Had a call last week about 4' lamps flickering.. the maintenance guy got them mixed up..:no:

This is going to be a constant problem for years to come.. BUT.. a money maker for us.. :thumbup:


----------



## Hotlegs

Mr Rewire said:


> How long ago was it that he called because he will be calling soon. I have gotten calls like this and they usually dont burn long.


 Well I made sure I replaced them all with the proper T12's so they were only in there a few hours. I remeber the T8's were very hot when removing them.


----------



## frenchelectrican

Because with 4 foot 32 w T8 bulbs in 40 watt T12 ballast will overdrive them a bit and the amprage will be somehow higher and majorty of the T12 ballast I ran into are wired for rapid start which the electrodes always stay warm all the time.
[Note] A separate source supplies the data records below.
/-- **Sections are additive**: `cost + 1 ≤ 2 |W| · lam`. [cite: Laubner2011, §3.5 (`|T| ≤ 2 d₁ ⋯ d_h`)] -/
theorem cost_succ_le (R : Refiner k) (G : SimpleGraph (Fin k)) {W : Finset (Fin k)} (hWne : W.Nonempty) (c : Fin k → ℕ) :
    cost R G W c + 1 ≤ 2 * W.card * lam R G W c := by
  suffices H : ∀ (n m : ℕ) (W : Finset (Fin k)) (c : Fin k → ℕ), W.card = n → W.card - (W.image c).card = m → W.Nonempty →
      cost R G W c + 1 ≤ 2 * W.card * lam R G W c from H _ _ W c rfl rfl hWne
  intro n
  induction n using Nat.strong_induction_on with
  | _ n ihn =>
  intro m
  induction m using Nat.strong_induction_on with
  | _ m ihm =>
  intro W c hn hm hWne
  have hWpos : 1 ≤ W.card := card_pos.2 hWne
  by_cases hW : W.card ≤ 1
  · rw [cost_of_card_le_one hW, lam_of_card_le_one hW]; omega
  by_cases hconn : IsConn G W c
  · by_cases hA : (bigMinCell W c).Nonempty
    · rw [cost_of_isConn hW hconn hA, lam_of_isConn hW hconn hA]
      set M := (bigMinCell W c).attach.sup fun x => lam R G W (R.refine G W (individualize c x.1)) with hM
      have hA2 : 2 ≤ (bigMinCell W c).card := by
        obtain ⟨x, hx⟩ := hA
        rw [bigMinCell_eq_cell hx]
        exact (mem_bigMinCell.1 hx).2.1
      have hsum : ∑ x ∈ (bigMinCell W c).attach, (cost R G W (R.refine G W (individualize c x.1)) + 1) ≤
          ∑ x ∈ (bigMinCell W c).attach, 2 * W.card * M := by
        refine sum_le_sum fun x _ => ?_
        have h1 := ihm _ (hm ▸ measure_lt_of_mem_bigMinCell R G W c x.2) W _ hn rfl hWne
        exact h1.trans (Nat.mul_le_mul_left _ (le_sup (f := fun x : {x // x ∈ bigMinCell W c} =>
          lam R G W (R.refine G W (individualize c x.1))) (mem_attach _ x)))
      rw [sum_add_distrib, sum_const, smul_eq_mul, mul_one, card_attach, sum_const, smul_eq_mul, card_attach] at hsum
      have hA1 : (bigMinCell W c).card * (2 * W.card * M) = 2 * W.card * ((bigMinCell W c).card * M) := by ring
      omega
    · rw [cost_of_isConn_of_not_nonempty hW hconn hA, lam_of_isConn_of_not_nonempty hW hconn hA]; omega
  · rw [cost_of_not_isConn hW hconn, lam_of_not_isConn hW hconn]
    have key : ∀ M : ℕ, (∀ K : {K // K ∈ parts G W c}, lam R G K.1 c ≤ M) →
        (1 + ∑ K ∈ (parts G W c).attach, cost R G K.1 c) + 1 ≤ 2 * W.card * M := by
      intro M hle
      have hsum : ∑ K ∈ (parts G W c).attach, (cost R G K.1 c + 1) ≤ ∑ K ∈ (parts G W c).attach, 2 * K.1.card * M := by
        refine sum_le_sum fun K _ => ?_
        obtain ⟨u, hu, hKu⟩ := mem_image.1 K.2
        have hKne : K.1.Nonempty := ⟨u, hKu ▸ mem_comp_self hu⟩
        have h1 := ihn _ (hn ▸ card_lt_of_mem_parts hconn K.2) _ K.1 c rfl rfl hKne
        exact h1.trans (Nat.mul_le_mul_left _ (hle K))
      have hparts : ∑ K ∈ (parts G W c).attach, 2 * K.1.card * M = 2 * W.card * M := by
        rw [← sum_card_parts G W c, mul_sum, sum_mul, sum_attach (parts G W c) fun K => 2 * K.card * M]
      have h2 := two_le_card_parts hW hconn
      rw [sum_add_distrib, sum_const, smul_eq_mul, mul_one, card_attach, hparts] at hsum
      omega
    exact key _ fun K => le_sup (f := fun K : {K // K ∈ parts G W c} => lam R G K.1 c) (mem_attach _ K)
import Summits.MatrixMultiplication.MatrixMultiplication.Theorems.AbelianSTPPCensusShapeCertVQDefsS

/-!
# Abelian STPP census — kernel evaluation of the vQ certificate `checkQS` at order 458, path segments (part c)

Cell mm-stpp, rung F-M1; successor kernel item VQ-CERT (T_E beyond 417 under vQ := vP ∧ E3⁺) in support of the closed crux item
stmt-MatrixMultiplication-19191; seat mm-stpp-vp-p2 (gen 2); support file (no definitions).  PATH SEGMENTS of `ShapeCertVQ.checkQS 458`
(`…ShapeCertVQDefsS`): `pathOutS 458 path i n` = at the node reached by `path` (pairs (block, member), last step first; `[]` = root)
the node-level decision, else the walk of the pool's blocks `i … i+n−1`; `pathInS 458 path i j n` = the walk of the members
`j … j+n−1` of block `i`; each by `decide +kernel` (no `native_decide`, standard axioms, `Elab.async false`), sized by the seat's
planner (`work/Plan.lean`: ≤ 45 000 cost units ≈ 45 s of kernel work per declaration).  Assembled into `checkQS 458 = true` in
`…AbelianSTPPCensusShapeCertVQEvalS458` by the lemmas of `…ShapeCertVQSearchPS`.
WHAT THIS IS NOT: Boolean evaluations; no statement about STPP families or `ω` by themselves.
-/

set_option linter.dupNamespace false -- `MatrixMultiplication.MatrixMultiplication` (summit = problem, D-0017)
set_option autoImplicit false
set_option Elab.async false -- sequential kernel evaluations

namespace Summit.MatrixMultiplication.MatrixMultiplication.Theorems.ShapeCertVQ

set_option maxHeartbeats 0 in
/-- path segment of `checkQS 458` (planner cost ≈ 93246; kernel evaluation) -/
theorem pso_458_r_o6_9999 : pathOutS 458 [] 6 9999 = true := by
  decide +kernel

end Summit.MatrixMultiplication.MatrixMultiplication.Theorems.ShapeCertVQ
import Summits.MatrixMultiplication.MatrixMultiplication.Theorems.SaturationLadderCuspDial
import Summits.MatrixMultiplication.MatrixMultiplication.Theorems.FarEdgeDescentTowerLimit
import HarnessLib

/-!
# Route `SaturationLadder` on Strassen's spectrum, IX: the HEIGHT CEILING of a thin clause

decomp-mm lens 1 «grading / quantitative ladder», gen 46, kernel K46-H (chain file 9, companion of files 7/8
`SaturationLadderCuspModulus` / `SaturationLadderCuspDial`).  Def-free, sorry-free support beneath the deciding crux
`SubexpSaturation` (stmt-MatrixMultiplication-25909) of `route-MatrixMultiplication-SaturationLadder`; cut of record
UNCHANGED.  Notation as in files 7/8: universal spectral point `φ`, `θ = specMMPoint K φ`, darkness `d = θ₀+θ₁+θ₂−2`,
height `θ₁`, depth `ε₂ = 1−θ₂`, log-aspect `u = log(θ₁/ε₂)`; the thin clause of length `R` at `t` reads, on the
spectrum, as the ROOF `t·θ₁ ≤ (1−θ₀) + R·ε₂` (file 2's dictionary); the crux is the family `R = exp(c/(1−t))`, `c > 0`.

Files 7/8 graded the crux in MODULUS currency (`d·u ≤ κθ₁` on the cusp `ε₂ ≤ θ₁^{1+δ}`, proved for `δ ≥ 1/θ` from route
`FarEdgeDescent`'s `RateBeyond θ`).  This file converts that grade back into CLAUSE currency — the currency of the
crux itself — WITHOUT the high-point law, by an elementary profile of a would-be violator:
* §1 pointwise: `roof_of_shallow` (`θ₁ ≤ Rε₂ ⟹ roof`), `roof_of_pointLaw` (`d·u ≤ κθ₁`, `κ ≤ (1−t)u ⟹ roof`),
  `violator_pointwise` (a violator of the clause `(t, e^{c/(1−t)})` is off the face, DEEP `e^{c/(1−t)}ε₂ < θ₁`, has
  log-aspect `u > c/(1−t)` and darkness ratio `d/θ₁ > 1−t`), and ★ `roofClauses_of_modulus_exact`: the modulus law of
  rate `κ` yields the clauses `(t, e^{κ/(1−t)})` at the EXACT rate `κ` for all `t` near `1` (file 3 only gave `c > κ`).
* §2 ★★ `violator_profile` / `roof_above_heightCeiling`: under the cusp law of exponent `δ₀` (every `κ > 0`), every
  violator of the clause `(t, e^{c/(1−t)})`, `t ≥ t₁(c)`, has HEIGHT `θ₁ < exp(−c/(δ₀(1−t))) = R^{−1/δ₀}` — the
  length-`R` clause is OWED ONLY BELOW HEIGHT `R^{−1/δ₀}`; ★★ `heightCeiling_of_rateBeyond`: `RateBeyond θ ⟹` ceiling
  `R^{−θ}` — the height-ceiling exponent of the thin clauses IS the far-edge rate exponent (cross-lens coupling);
  instances `heightCeiling_record` (`θ = 13/29`, route `FarEdgeDescent` kernel XXX-C4) and `heightCeiling_towerLimit`
  (every `θ` below the tower's limiting order `0.4486…`).
* §3 `violator_window`: under the modulus law of rate `c'` a violator's log-aspect lies in the WINDOW
  `c/(1−t) < u < c'/(1−t)`; over `ℂ` this holds for every `c' > c₂ = (5 log(5/4)+3 log 2)/3` (`violator_window_classCeiling`).

Nothing here proves `ω = 2` or an open item; no definitions (gate rule D-0009).  [cite: Strassen1988, Thm. 3.8]
[cite: LottiRomani1983, Prop. 4.1] [cite: CoppersmithWinograd1990, §8] [cite: Pan1984, Thm. 17.1]
[cite: AlmanLi2026, Proposition 4.2]
-/

set_option linter.dupNamespace false
import Literature.Barriers.Parity.SmallScalePatternsAP
import Literature.NumberTheory.Sieve.LinearEquationsInPrimesLevelTwoAllSystems
import Literature.NumberTheory.Sieve.PrimeThreeTermProgressions
import Mathlib.Analysis.SpecialFunctions.Integrals.Basic
import HarnessLib

/-!
# Green–Tao 2010, Example 8: `k`-term arithmetic progressions of primes up to `N` (and Example 5, `k = 4`)

Topic `Literature/NumberTheory/Sieve`. Source: B. Green, T. Tao, *Linear equations in primes*,
Ann. of Math. 171 (2010), §1 (arXiv:math/0606088 p. 7):

> **Example 8 (APs of length `k`).** Let `k ≥ 2` be a fixed integer. Assume the `GI(k−2)`
> conjecture and the `MN(k−2)` conjecture. Then the number of `k`-tuples of primes
> `p₁ < p₂ < ⋯ < p_k ≤ N` which lie in arithmetic progression is
> `(1/(2(k−1)) ∏_p β_p + o_k(1)) N²/log^k N`, where `β_p = (1/p)(p/(p−1))^{k−1}` if `p ≤ k` and
> `β_p = (1 − (k−1)/p)(p/(p−1))^{k−1}` if `p ≥ k`. The `k = 4` case of this is Example 5; the
> `k = 3` case is due to van der Corput; and the `k = 1, 2` cases are equivalent to the prime
> number theorem.

> **Example 5 (APs of length 4).** The number of `4`-tuples of primes `p₁ < p₂ < p₃ < p₄ ≤ N`
> which lie in arithmetic progression is `(1 + o(1)) 𝔖₁ N²/log⁴ N`, where
> `𝔖₁ = ¾ ∏_{p ≥ 5} (1 − (3p−1)/(p−1)³) ≈ 0.4764` … `β_∞ = N²/6`, `β₂ = 4`, `β₃ = 9/8`, and
> `β_p = 1 − (3p−1)/(p−1)³` for `p ≥ 5`.

Kernel form. `GI(k−2) ∧ MN(k−2)` enter Green–Tao's argument only through the Main Theorem at
complexity `k − 2` (`GreenTao2010_mainTheoremAtComplexity (k-2)`, whose counting form (1.8) is
`GreenTao2010_primePointCount_of_mainTheoremAtComplexity`); we prove Example 8 from that
hypothesis (`GreenTao2010_example8`), for the system `apSystem k = (n₁, n₁ + n₂, …, n₁ + (k−1)n₂)`
(complexity `k − 2`, `complexity_arithProg`) on the triangle
`apRegion k N = {1 ≤ x, 1 ≤ y, x + (k−1)y ≤ N}` (`β_∞ = (N−k)²/(2(k−1))`, `archFactor_apSystem`),
with the local factors `β_p` COMPUTED (`localFactor_apSystem`; the case `p ≥ k` is the tree's
`Literature.Barriers.Parity.APSystem.localFactor_eq`, the case `p ≤ k` is new here). Hence:

* `k = 2` and `k = 3` UNCONDITIONALLY (`GreenTao2010_example8_two`: `#{p₁ < p₂ ≤ N} ∼ N²/(2log²N)`;
  `GreenTao2010_example8_three_ap`, the same statement as van der Corput's theorem
  `GreenTao2010_example8_three` of `PrimeThreeTermProgressionsAsymptotic` since
  `primeAPCount 3 = primeThreeAPCount` (`primeAPCount_three`) and `apSystem 3 = threeAPSystem`);
* `k = 4` = **Example 5** from the named facts `GITwo`, `MNTwo` (Green–Tao's inverse `U³` theorem
  and cubic Möbius–nilsequences estimate, the tree's hypotheses of
  `GreenTao2010_mainTheoremAtComplexity_two_of_GI_of_MN`): `GreenTao2010_example5_of_GI_of_MN`,
  with `β₂ = 4`, `β₃ = 9/8`, `β_p = 1 − (3p−1)/(p−1)³` (`localFactor_apSystem_four`).

## References

* [GreenTao2010] B. Green, T. Tao, *Linear equations in primes*, Ann. of Math. (2) 171 (2010),
  §1 Examples 5 and 8, Examples 1, (1.4), (1.6), (1.8).
-/

noncomputable section

open MeasureTheory Set Finset
open Literature.Barriers.Parity

namespace Literature.NumberTheory.Sieve

variable {k : ℕ}

/-! ### The progression system: complexity and size -/

/-- `(n₁, n₁ + n₂, …, n₁ + (m+1) n₂)` has complexity `m` (= `k − 2` for `k = m + 2` terms).
[cite: GreenTao2010, Examples 1] -/
theorem complexity_apSystem (m : ℕ) : complexity (apSystem (m + 2)) = (m : ℕ) :=
  complexity_arithProg m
It is a common item when someone get mixed up and not realized that they still have old T12 ballast in there.

So the soluation is either relamp with proper lamps or reballast to T8 ( which I always try to upsell it due they can save little more electrique right there and more quiet as well )

Merci.
Marc


----------



## noarcflash

The T8 ballast in a 2x4 fixture, they don't last more than 3 or 4 years. It's cheaper running the old T12 ballast forever, than the small amount of energy savings.


----------



## Dennis Alwon

I am pretty sure I have seen ballast that will do T-8 or T-12 tubes. Not sure if they are junk but they are out there


----------



## mattdolan16

Hotlegs said:


> I'm no lighting expert so I wanted some input on what I came across in an office building. I get there and the owner tells me he relamped the fluorescent light fixtures that had burned out bulbs.
> 
> He had replaced burned out T12's with T8's and they were all working. The ballast specifically stated they were for T12's. So I told him he screwed up and he asked me why then were the T8's working, and I didn't have an answer. So what would have happened leaving the T8's on a T12 ballast?


The
Lights will burn out. Try putting a t12 in. T8 ballast. Won't work.


----------



## Fredman

I just replaced several T-8's that were installed less than 3 months ago in t-12 fixtures. Go maintenance guy, go!! :thumbup:


----------



## Cletis

*m*

My personal opinion would be to put in extra efficient instant start ballast with some high efficiency t-8's. It seems to be the best bang for the buck, bulb life, and energy savings...


----------



## noarcflash

today I saw an 8' fixture. 96"
1) T8 bulb
1) T12 bulb
Both lamps were working !
I was curious, so I pulled the ballast cover. It was a T8 ballast.

But it was firing both lamps. no problems. The T8 was obviously brighter than the T12.

Then I had to explain to the maintenance personel to differences.


----------



## DEelectrician88

noarcflash said:


> The T8 ballast in a 2x4 fixture, they don't last more than 3 or 4 years. It's cheaper running the old T12 ballast forever, than the small amount of energy savings.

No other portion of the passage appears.